Chamseddine Benmoussat, directeur des startups et des structures d’appui au ministère de l’Économie de la Connaissance, des Startups et des Micro-entreprises, a dressé un état détaillé de l’évolution de l’écosystème entrepreneurial national, caractérisé par une dynamique soutenue, une ouverture à l’international et des évolutions structurantes.
Par Malika Azeb
Dans son intervention lors d’une émission intitulée « L’invité du jour » sur les ondes de la chaîne 3 de la radio nationale, et revenant sur l’événement qui a eu lieu à Annaba consacré à l’entrepreneuriat, M. Benmoussat a affirmé que la 5e édition de la foire de l’entrepreneuriat d’Annaba (ACF) est devenue une manifestation d’envergure nationale, en soulignant : « Ce qui était au départ un événement régional est aujourd’hui une manifestation à portée nationale et même internationale. »
Il a ajouté qu’en plus de la participation des porteurs de projets et des experts issus de 35 wilayas du pays, la présence des délégations étrangères telles que tunisiennes, allemandes et italiennes, en partenariat avec la coopération algéro-allemande (GIZ), constitue un signe de l’attractivité croissante de l’écosystème algérien.
Benmoussat a précisé que cette dynamique est le résultat de la maturité du tissu local et du rôle clé joué par le centre d’innovation d’Annaba, qui héberge aujourd’hui plus de 50 startups. Il a indiqué que « cette concentration crée une énergie exceptionnelle et favorise l’émergence d’événements de plus en plus structurés ».

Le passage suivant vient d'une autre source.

import Literature.Computability.AlgebraicComplexity.MignonRessayreBound
import Mathlib.Analysis.Complex.Basic

/-!
# `DetqpThesis` (stmt-ValiantsHypothesis-0315), line `Sketch` (idea four-dimensional-determinant) —
# stub T2 `stub_hdPattern_mulVec_injective`: the hyperdeterminantal Hessian pattern is non-degenerate

The Hessian of the generic four-dimensional Cayley hyperdeterminant `HD_{m+3}` at the diagonal
block embedding of the Mignon–Ressayre point `y₀` is, up to the nonzero factor `(m+3)! · m!`, the
pattern matrix on `Fin 4 → Fin (m+3)`

  `P[I, J] = ε(I, J) · mrHess (I 0, I 1) (J 0, J 1)`,

where `mrHess` is the Hessian pattern of `per_{m+3}` at `y₀` (`HessianAtOrigin.lean`, Landsberg
2017, (6.4.3)) and `ε(I, J) = ε₂ ε₃ ∈ {0, ±1}` with `ε₂ = +1` if `I 2 = I 0 ∧ J 2 = J 0`,
`ε₂ = -1` if `I 2 = J 0 ∧ J 2 = I 0`, `ε₂ = 0` otherwise (likewise `ε₃` on slots `3 / 1`).  This
file proves that `P` has injective `mulVec` over any field of characteristic `0`
(`stub_hdPattern_mulVec_injective` over `ℂ`), whence the milestone `n⁴ ≤ 2 · dc(HD_n)` of the
line (assembled by the lead).  The matrix is written inline through a local notation `hdP` (helpers in the
sub-namespace `HdPattern`); no definition is introduced.

Proof.  Classify an index `K` by its type: slot `2` diagonal (`K 2 = K 0`) or not, slot `3`
diagonal (`K 3 = K 1`) or not.  In a row `I` the factor `ε` reads (`hdP_apply_dd/do/od/oo`)
`[J 2 = J 0]` resp. `-[J 0 = I 2 ∧ J 2 = I 0]` on slot `2` according as `I 2 = I 0` or not, and
similarly on slot `3`; so `P` is block diagonal with respect to the four types and
* (off/off) row `I` meets only the column `(I 2, I 3, I 0, I 1)`, with coefficient
  `mrHess (I 0, I 1) (I 2, I 3) ∈ {m + 1, -2}`, nonzero (`hdP_mulVec_oo`, `mrHess_ne_zero`);
* (diag/off) row `(a, b, a, d)`, `b ≠ d`, reads `-∑_{a'} mrHess (a, b) (a', d) v (a', d, a', b)`
  (`hdP_mulVec_do`), i.e. for fixed `(b, d)` the bordered system
  `∑_{a' ≠ a} h(a, a') w a' = 0`, `h = m + 1` if `0 ∈ {a, a', b, d}` and `-2` otherwise, which is
  Landsberg's block `Q = (m+1)(J-1)` or `R` (`eq_zero_of_mrQ`, `eq_zero_of_mrR` in tree;
  `eq_zero_of_mrQR`, `sum_mrHess_row`);
* (off/diag) symmetrically with rows and columns of the `(m+3) × (m+3)` indices exchanged
  (`hdP_mulVec_od`, `sum_mrHess_col`);
* (diag/diag) rows `(a, b, a, b)` give `mrHess w = 0` for `w (a, b) = v (a, b, a, b)`
  (`hdP_mulVec_dd`), and `mrHess_mulVec_eq_zero_imp` (Landsberg 2017, Lemma 6.4.6.3, in tree).
Hence a kernel vector vanishes at every index (`hdP_mulVec_eq_zero_imp`).

References: J. M. Landsberg, *Geometry and Complexity Theory*, CUP 2017, §6.4.6 (Lemma 6.4.6.3,
(6.4.3)); T. Mignon, N. Ressayre, *A quadratic bound for the determinant and permanent problem*,
IMRN 2004, §3.  Not here: the covariance identity computing the Hessian of `HD_n` at the block
point (stubs T1a, T1b) and the assembly of the milestone.
-/

noncomputable section

-- single-conjunct layout: Sub = Summit, duplicated namespace component intended
set_option linter.dupNamespace false

namespace Summit.ValiantsHypothesis.ValiantsHypothesis.Theorems.DetQPDetqpThesis

open Literature.Computability.AlgebraicComplexity MvPolynomial

namespace HdPattern

variable {k : Type*} [Field k] {m : ℕ}

/-- The pattern matrix `P = ε · mrHess` (local notation; the statement of the stub inlines it). -/
local notation3 "hdP" => (Matrix.of fun I J : Fin 4 → Fin (m + 3) =>
      (if ((I 2 = I 0 ∧ J 2 = J 0) ∨ (I 2 = J 0 ∧ J 2 = I 0)) ∧
          ((I 3 = I 1 ∧ J 3 = J 1) ∨ (I 3 = J 1 ∧ J 3 = I 1))
        then (if I 2 = I 0 then (1 : k) else -1) * (if I 3 = I 1 then 1 else -1) else 0) *
      mrHess k m (I 0, I 1) (J 0, J 1))

/-- A `4`-tuple is the vector of its entries. [folklore] -/
theorem vec4_eq (J : Fin 4 → Fin (m + 3)) {a b c d : Fin (m + 3)}
    (h0 : J 0 = a) (h1 : J 1 = b) (h2 : J 2 = c) (h3 : J 3 = d) : ![a, b, c, d] = J := by
  subst h0 h1 h2 h3
  funext i
  fin_cases i <;> rfl

/-- Entries of the pattern matrix in a row of diagonal/diagonal type. [folklore] -/
theorem hdP_apply_dd {I : Fin 4 → Fin (m + 3)} (h2 : I 2 = I 0) (h3 : I 3 = I 1)
    (J : Fin 4 → Fin (m + 3)) :
    (hdP : Matrix _ _ k) I J =
      if J 2 = J 0 ∧ J 3 = J 1 then mrHess k m (I 0, I 1) (J 0, J 1) else 0 := by
  rw [Matrix.of_apply]
  split_ifs <;> grind

/-- Entries of the pattern matrix in a row of diagonal/off-diagonal type. [folklore] -/
theorem hdP_apply_do {I : Fin 4 → Fin (m + 3)} (h2 : I 2 = I 0) (h3 : I 3 ≠ I 1)
    (J : Fin 4 → Fin (m + 3)) :
    (hdP : Matrix _ _ k) I J =
      if J 2 = J 0 ∧ J 1 = I 3 ∧ J 3 = I 1 then -mrHess k m (I 0, I 1) (J 0, J 1) else 0 := by
  rw [Matrix.of_apply]
  split_ifs <;> grind

/-- Entries of the pattern matrix in a row of off-diagonal/diagonal type. [folklore] -/
theorem hdP_apply_od {I : Fin 4 → Fin (m + 3)} (h2 : I 2 ≠ I 0) (h3 : I 3 = I 1)
    (J : Fin 4 → Fin (m + 3)) :
    (hdP : Matrix _ _ k) I J =
      if J 0 = I 2 ∧ J 2 = I 0 ∧ J 3 = J 1 then -mrHess k m (I 0, I 1) (J 0, J 1) else 0 := by
  rw [Matrix.of_apply]
  split_ifs <;> grind

/-- Entries of the pattern matrix in a row of off-diagonal/off-diagonal type. [folklore] -/
theorem hdP_apply_oo {I : Fin 4 → Fin (m + 3)} (h2 : I 2 ≠ I 0) (h3 : I 3 ≠ I 1)
    (J : Fin 4 → Fin (m + 3)) :
    (hdP : Matrix _ _ k) I J =
      if J 0 = I 2 ∧ J 1 = I 3 ∧ J 2 = I 0 ∧ J 3 = I 1
      then mrHess k m (I 0, I 1) (J 0, J 1) else 0 := by
  rw [Matrix.of_apply]
  split_ifs <;> grind

/-- Row of off-diagonal/off-diagonal type `I`: the only column met is `(I 2, I 3, I 0, I 1)`.
[folklore] -/
theorem hdP_mulVec_oo (v : (Fin 4 → Fin (m + 3)) → k) {I : Fin 4 → Fin (m + 3)}
    (h2 : I 2 ≠ I 0) (h3 : I 3 ≠ I 1) :
    ((hdP : Matrix _ _ k).mulVec v) I = mrHess k m (I 0, I 1) (I 2, I 3) * v ![I 2, I 3, I 0, I 1] := by
  change ∑ J, (hdP : Matrix _ _ k) I J * v J = _
  rw [Finset.sum_eq_single (![I 2, I 3, I 0, I 1] : Fin 4 → Fin (m + 3))]
  · rw [hdP_apply_oo h2 h3, if_pos (by simp)]
    simp
  · intro J _ hJ
    rw [hdP_apply_oo h2 h3, if_neg, zero_mul]
    rintro ⟨e0, e1, e2, e3⟩
    exact hJ (vec4_eq J e0 e1 e2 e3).symm
  · exact fun h => absurd (Finset.mem_univ _) h

/-- Row of diagonal/off-diagonal type `I`: the columns met are `(a, I 3, a, I 1)`. [folklore] -/
theorem hdP_mulVec_do (v : (Fin 4 → Fin (m + 3)) → k) {I : Fin 4 → Fin (m + 3)}
    (h2 : I 2 = I 0) (h3 : I 3 ≠ I 1) :
    ((hdP : Matrix _ _ k).mulVec v) I =
      -∑ a, mrHess k m (I 0, I 1) (a, I 3) * v ![a, I 3, a, I 1] := by
  change ∑ J, (hdP : Matrix _ _ k) I J * v J = _
  rw [← Finset.sum_neg_distrib]
  symm
  refine Fintype.sum_of_injective
    (fun a : Fin (m + 3) => (![a, I 3, a, I 1] : Fin 4 → Fin (m + 3))) ?_ _ _ ?_ ?_
  · intro a a' h
    simpa using congrFun h 0
  · intro J hJ
    rw [hdP_apply_do h2 h3, if_neg, zero_mul]
    rintro ⟨e2, e1, e3⟩
    exact hJ ⟨J 0, vec4_eq J rfl e1 e2 e3⟩
  · intro a
    rw [hdP_apply_do h2 h3, if_pos (by simp)]
    simp

/-- Row of off-diagonal/diagonal type `I`: the columns met are `(I 2, b, I 0, b)`. [folklore] -/
theorem hdP_mulVec_od (v : (Fin 4 → Fin (m + 3)) → k) {I : Fin 4 → Fin (m + 3)}
    (h2 : I 2 ≠ I 0) (h3 : I 3 = I 1) :
    ((hdP : Matrix _ _ k).mulVec v) I =
      -∑ b, mrHess k m (I 0, I 1) (I 2, b) * v ![I 2, b, I 0, b] := by
  change ∑ J, (hdP : Matrix _ _ k) I J * v J = _
  rw [← Finset.sum_neg_distrib]
  symm
  refine Fintype.sum_of_injective
    (fun b : Fin (m + 3) => (![I 2, b, I 0, b] : Fin 4 → Fin (m + 3))) ?_ _ _ ?_ ?_
  · intro b b' h
    simpa using congrFun h 1
  · intro J hJ
    rw [hdP_apply_od h2 h3, if_neg, zero_mul]
    rintro ⟨e0, e2, e3⟩
    exact hJ ⟨J 1, vec4_eq J e0 rfl e2 e3⟩
  · intro b
    rw [hdP_apply_od h2 h3, if_pos (by simp)]
    simp

/-- Row of diagonal/diagonal type `I`: the columns met are the `(a, b, a, b)`, with the entries
of `mrHess`. [folklore] -/
theorem hdP_mulVec_dd (v : (Fin 4 → Fin (m + 3)) → k) {I : Fin 4 → Fin (m + 3)}
    (h2 : I 2 = I 0) (h3 : I 3 = I 1) :
    ((hdP : Matrix _ _ k).mulVec v) I =
      ((mrHess k m).mulVec fun s => v ![s.1, s.2, s.1, s.2]) (I 0, I 1) := by
  change ∑ J, (hdP : Matrix _ _ k) I J * v J = ∑ s, mrHess k m (I 0, I 1) s * v ![s.1, s.2, s.1, s.2]
  symm
  refine Fintype.sum_of_injective
    (fun s : Fin (m + 3) × Fin (m + 3) => (![s.1, s.2, s.1, s.2] : Fin 4 → Fin (m + 3))) ?_ _ _ ?_ ?_
  · intro s t h
    exact Prod.ext (by simpa using congrFun h 0) (by simpa using congrFun h 1)
  · intro J hJ
    rw [hdP_apply_dd h2 h3, if_neg, zero_mul]
    rintro ⟨e2, e3⟩
    exact hJ ⟨(J 0, J 1), vec4_eq J rfl rfl e2 e3⟩
  · intro s
    rw [hdP_apply_dd h2 h3, if_pos (by simp)]
    simp

/-- A row sum `∑_{a'} mrHess (a, b) (a', d) w a'` with `d ≠ b` is the bordered sum of
`eq_zero_of_mrQR` over `a' ≠ a`. [folklore] -/
theorem sum_mrHess_row (w : Fin (m + 3) → k) (a b d : Fin (m + 3)) (hbd : d ≠ b) :
    ∑ a', mrHess k m (a, b) (a', d) * w a' = ∑ a' ∈ Finset.univ.erase a,
      (if a = 0 ∨ a' = 0 ∨ (b = 0 ∨ d = 0) then ((m : k) + 1) else -2) * w a' := by
  rw [← Finset.sum_erase (Finset.univ) (a := a)
    (by rw [mrHess_apply, if_pos (Or.inl rfl), zero_mul])]
  refine Finset.sum_congr rfl fun a' ha' => ?_
  rw [mrHess_apply, if_neg (not_or.mpr ⟨(Finset.mem_erase.mp ha').1, hbd⟩)]
  congr 1
  exact if_congr (by tauto) rfl rfl

/-- A column sum `∑_{b'} mrHess (a, b) (c, b') u b'` with `c ≠ a` is the bordered sum of
`eq_zero_of_mrQR` over `b' ≠ b`. [folklore] -/
theorem sum_mrHess_col (u : Fin (m + 3) → k) (a b c : Fin (m + 3)) (hac : c ≠ a) :
    ∑ b', mrHess k m (a, b) (c, b') * u b' = ∑ b' ∈ Finset.univ.erase b,
      (if b = 0 ∨ b' = 0 ∨ (a = 0 ∨ c = 0) then ((m : k) + 1) else -2) * u b' := by
  rw [← Finset.sum_erase (Finset.univ) (a := b)
    (by rw [mrHess_apply, if_pos (Or.inr rfl), zero_mul])]
  refine Finset.sum_congr rfl fun b' hb' => ?_
  rw [mrHess_apply, if_neg (not_or.mpr ⟨hac, (Finset.mem_erase.mp hb').1⟩)]
  congr 1
  exact if_congr (by tauto) rfl rfl

section Kernel

variable [CharZero k]

/-- The bordered `(m+3) × (m+3)` systems met in the mixed-type rows have trivial kernel: if
`∑_{a' ≠ a} h(a, a') w a' = 0` for every `a`, where `h(a, a') = m + 1` if `a = 0 ∨ a' = 0 ∨ Q` and
`-2` otherwise, then `w = 0` (`Q` true: the block `Q = (m+1)(J-1)`, `eq_zero_of_mrQ`; `Q` false:
the bordered block `R`, `eq_zero_of_mrR`; Landsberg 2017, Lemma 6.4.6.3). [folklore] -/
theorem eq_zero_of_mrQR (Q : Prop) [Decidable Q] (w : Fin (m + 3) → k)
    (hw : ∀ a, ∑ a' ∈ Finset.univ.erase a,
      (if a = 0 ∨ a' = 0 ∨ Q then ((m : k) + 1) else -2) * w a' = 0) : w = 0 := by
  by_cases hQ : Q
  · refine eq_zero_of_mrQ w fun a => ?_
    rw [Finset.mul_sum, ← hw a]
    exact Finset.sum_congr rfl fun a' _ => by rw [if_pos (Or.inr (Or.inr hQ))]
  · refine eq_zero_of_mrR w fun a => ?_
    rw [← hw a]
    exact Finset.sum_congr rfl fun a' _ => by simp only [hQ, or_false]

/-- The entries of `mrHess` are nonzero off the excluded row and column (characteristic `0`).
[folklore] -/
theorem mrHess_ne_zero {a b c d : Fin (m + 3)} (hac : c ≠ a) (hbd : d ≠ b) :
    mrHess k m (a, b) (c, d) ≠ 0 := by
  have hm1 : ((m : k) + 1) ≠ 0 := by exact_mod_cast (Nat.succ_ne_zero _ : m + 1 ≠ 0)
  rw [mrHess_apply, if_neg (not_or.mpr ⟨hac, hbd⟩)]
  split_ifs
  · exact hm1
  · exact neg_ne_zero.mpr two_ne_zero

/-- **The hyperdeterminantal Hessian pattern has trivial kernel** (characteristic `0`): a vector
`v` with `hdP v = 0` vanishes, type by type of its index `K` (slots `2, 3` diagonal or not).
[folklore] -/
theorem hdP_mulVec_eq_zero_imp (v : (Fin 4 → Fin (m + 3)) → k)
    (hv : (hdP : Matrix _ _ k).mulVec v = 0) : v = 0 := by
  have hrow : ∀ I, ((hdP : Matrix _ _ k).mulVec v) I = 0 := fun I => by rw [hv]; rfl
  funext K
  by_cases hK2 : K 2 = K 0 <;> by_cases hK3 : K 3 = K 1
  · -- diagonal/diagonal: `w (a, b) := v (a, b, a, b)` satisfies `mrHess w = 0`
    have hw : (mrHess k m).mulVec (fun s => v ![s.1, s.2, s.1, s.2]) = 0 := by
      funext s
      have h := hrow ![s.1, s.2, s.1, s.2]
      rw [hdP_mulVec_dd v (by simp) (by simp)] at h
      simpa using h
    have h := congrFun (mrHess_mulVec_eq_zero_imp _ hw) (K 0, K 1)
    simp only [Pi.zero_apply] at h
    rw [vec4_eq K rfl rfl hK2 hK3] at h
    exact h
  · -- diagonal/off-diagonal: `w a := v (a, K 1, a, K 3)`, rows `(a, K 3, a, K 1)`
    have hw : (fun a => v ![a, K 1, a, K 3]) = 0 := by
      refine eq_zero_of_mrQR (K 3 = 0 ∨ K 1 = 0) _ fun a => ?_
      have h := hrow ![a, K 3, a, K 1]
      rw [hdP_mulVec_do v (by simp) (by simpa using fun h' => hK3 h'.symm), neg_eq_zero] at h
      simp only [Matrix.cons_val_zero, Matrix.cons_val_one, Matrix.cons_val] at h
      rwa [sum_mrHess_row _ _ _ _ (fun h' => hK3 h'.symm)] at h
    have h := congrFun hw (K 0)
    simp only [Pi.zero_apply] at h
    rw [vec4_eq K rfl rfl hK2 rfl] at h
    exact h
  · -- off-diagonal/diagonal: `u b := v (K 0, b, K 2, b)`, rows `(K 2, b, K 0, b)`
    have hu : (fun b => v ![K 0, b, K 2, b]) = 0 := by
      refine eq_zero_of_mrQR (K 2 = 0 ∨ K 0 = 0) _ fun b => ?_
      have h := hrow ![K 2, b, K 0, b]
      rw [hdP_mulVec_od v (by simpa using fun h' => hK2 h'.symm) (by simp), neg_eq_zero] at h
      simp only [Matrix.cons_val_zero, Matrix.cons_val_one, Matrix.cons_val] at h
      rwa [sum_mrHess_col _ _ _ _ (fun h' => hK2 h'.symm)] at h
    have h := congrFun hu (K 1)
    simp only [Pi.zero_apply] at h
    rw [vec4_eq K rfl rfl rfl hK3] at h
    exact h
  · -- off-diagonal/off-diagonal: the row `(K 2, K 3, K 0, K 1)` meets only the column `K`
    have h := hrow ![K 2, K 3, K 0, K 1]
    rw [hdP_mulVec_oo v (by simpa using fun h' => hK2 h'.symm)
      (by simpa using fun h' => hK3 h'.symm)] at h
    simp only [Matrix.cons_val_zero, Matrix.cons_val_one, Matrix.cons_val] at h
    rw [vec4_eq K rfl rfl rfl rfl] at h
    exact (mul_eq_zero.mp h).resolve_left (mrHess_ne_zero (fun h' => hK2 h'.symm)
      (fun h' => hK3 h'.symm))

/-- **Injectivity of the hyperdeterminantal Hessian pattern** over any field of characteristic
`0`. [folklore] -/
theorem hdP_mulVec_injective : Function.Injective (hdP : Matrix _ _ k).mulVec := by
  intro v w h
  rw [← sub_eq_zero]
  apply hdP_mulVec_eq_zero_imp
  rw [Matrix.mulVec_sub, h, sub_self]

end Kernel

end HdPattern

/-- **T2 — the hyperdeterminantal Hessian pattern is non-degenerate.**  The matrix
`P[I, J] = ε(I, J) · mrHess (I 0, I 1) (J 0, J 1)` on `Fin 4 → Fin (m+3)` — up to the factor
`(m+3)! · m!`, the Hessian of the generic four-dimensional hyperdeterminant `HD_{m+3}` at the
block-embedded Mignon–Ressayre point — has injective `mulVec` over `ℂ`.  Here `ε(I, J) = ε₂ ε₃`,
`ε₂ = +1` if `I 2 = I 0 ∧ J 2 = J 0`, `ε₂ = -1` if `I 2 = J 0 ∧ J 2 = I 0`, `ε₂ = 0` otherwise, and
likewise `ε₃` on slots `3 / 1`. [folklore] -/
theorem stub_hdPattern_mulVec_injective (m : ℕ) :
    Function.Injective (Matrix.of fun I J : Fin 4 → Fin (m + 3) =>
      (if ((I 2 = I 0 ∧ J 2 = J 0) ∨ (I 2 = J 0 ∧ J 2 = I 0)) ∧
          ((I 3 = I 1 ∧ J 3 = J 1) ∨ (I 3 = J 1 ∧ J 3 = I 1))
        then (if I 2 = I 0 then (1 : ℂ) else -1) * (if I 3 = I 1 then 1 else -1) else 0) *
      mrHess ℂ m (I 0, I 1) (J 0, J 1)).mulVec :=
  HdPattern.hdP_mulVec_injective (k := ℂ) (m := m)

end Summit.ValiantsHypothesis.ValiantsHypothesis.Theorems.DetQPDetqpThesis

À une question sur l’écho qu’a fait la foire de l’entrepreneuriat d’Annaba sur la scène internationale, Chemseddine Benmoussat a expliqué qu’à l’exemple des partenaires allemands particulièrement impliqués dans la thématique de l’Agri-Tech, ceux-ci portent un grand intérêt pour les compétences locales. « Un expert allemand m’a confié qu’il n’avait jamais vu un gouvernement soutenir autant ses startups », a affirmé M. Benmoussat, insistant sur les compétences et la richesse du capital algérien, notamment chez les jeunes étudiants et entrepreneurs.
Évoquant les différentes thématiques abordées lors de la foire de l’entrepreneuriat d’Annaba, telles que l’intelligence artificielle, la santé et l’agriculture, Chemseddine Benmoussat a expliqué que ces sujets reflètent l’orientation stratégique vers des secteurs à forte valeur ajoutée, en précisant que « l’Agri-Tech permet d’augmenter le rendement, d’économiser l’eau et d’apporter plus de précision ». Il a ajouté que ces domaines s’inscrivent dans la transition vers une économie innovante.
Revenant sur le parcours des startups, M. Benmoussat a indiqué que « la startup n’est qu’une étape dans un parcours ; lorsqu’elle atteint une certaine maturité, elle doit évoluer vers le scale-up ». Ce nouveau label, mis en place en décembre 2025, consacre des entreprises capables de se développer à l’international et de générer des revenus en devises, sachant que le Comité national d’habilitation, créé en 2020, délivre actuellement quatre labels, dont le tout récent label.
Il a rappelé que le ministère de l’Économie de la Connaissance, des Startups et des Micro-entreprises ambitionne de labelliser au moins une quinzaine de scale-up durant l’année en cours. L’objectif de cette démarche est de préparer l’émergence de champions nationaux et de licornes à l’avenir, conformément aux orientations du président de la République, M. Abdelmadjid Tebboune, consistant à orienter l’économie nationale vers la connaissance, l’innovation et le savoir-faire, en complément des hydrocarbures.
Concernant les facilités accordées par le gouvernement aux startups, M. Benmoussat a axé son intervention sur les nombreuses incitations accordées aux micro-entreprises, telles que les exonérations fiscales pouvant atteindre six ans, les procédures 100 % numériques, un accompagnement gratuit et un accès facilité au financement. « Aujourd’hui, un porteur de projet peut créer et développer sa startup sans dépenser un seul dinar au départ », a-t-il souligné.
Illustrant ces propos, il a déclaré que « sur plus de 1 100 startups labellisées depuis 2020, seules une dizaine ont cessé leur activité ; cela représente un taux de survie supérieur à 95 % ».
Au terme de l’émission, M. Benmoussat a estimé que le rôle des startups dans la gouvernance et la souveraineté des données est jugé stratégique, en affirmant que « nous avons des startups qui développent leurs propres modèles d’intelligence artificielle et des clouds locaux afin de préserver les données sensibles en Algérie ».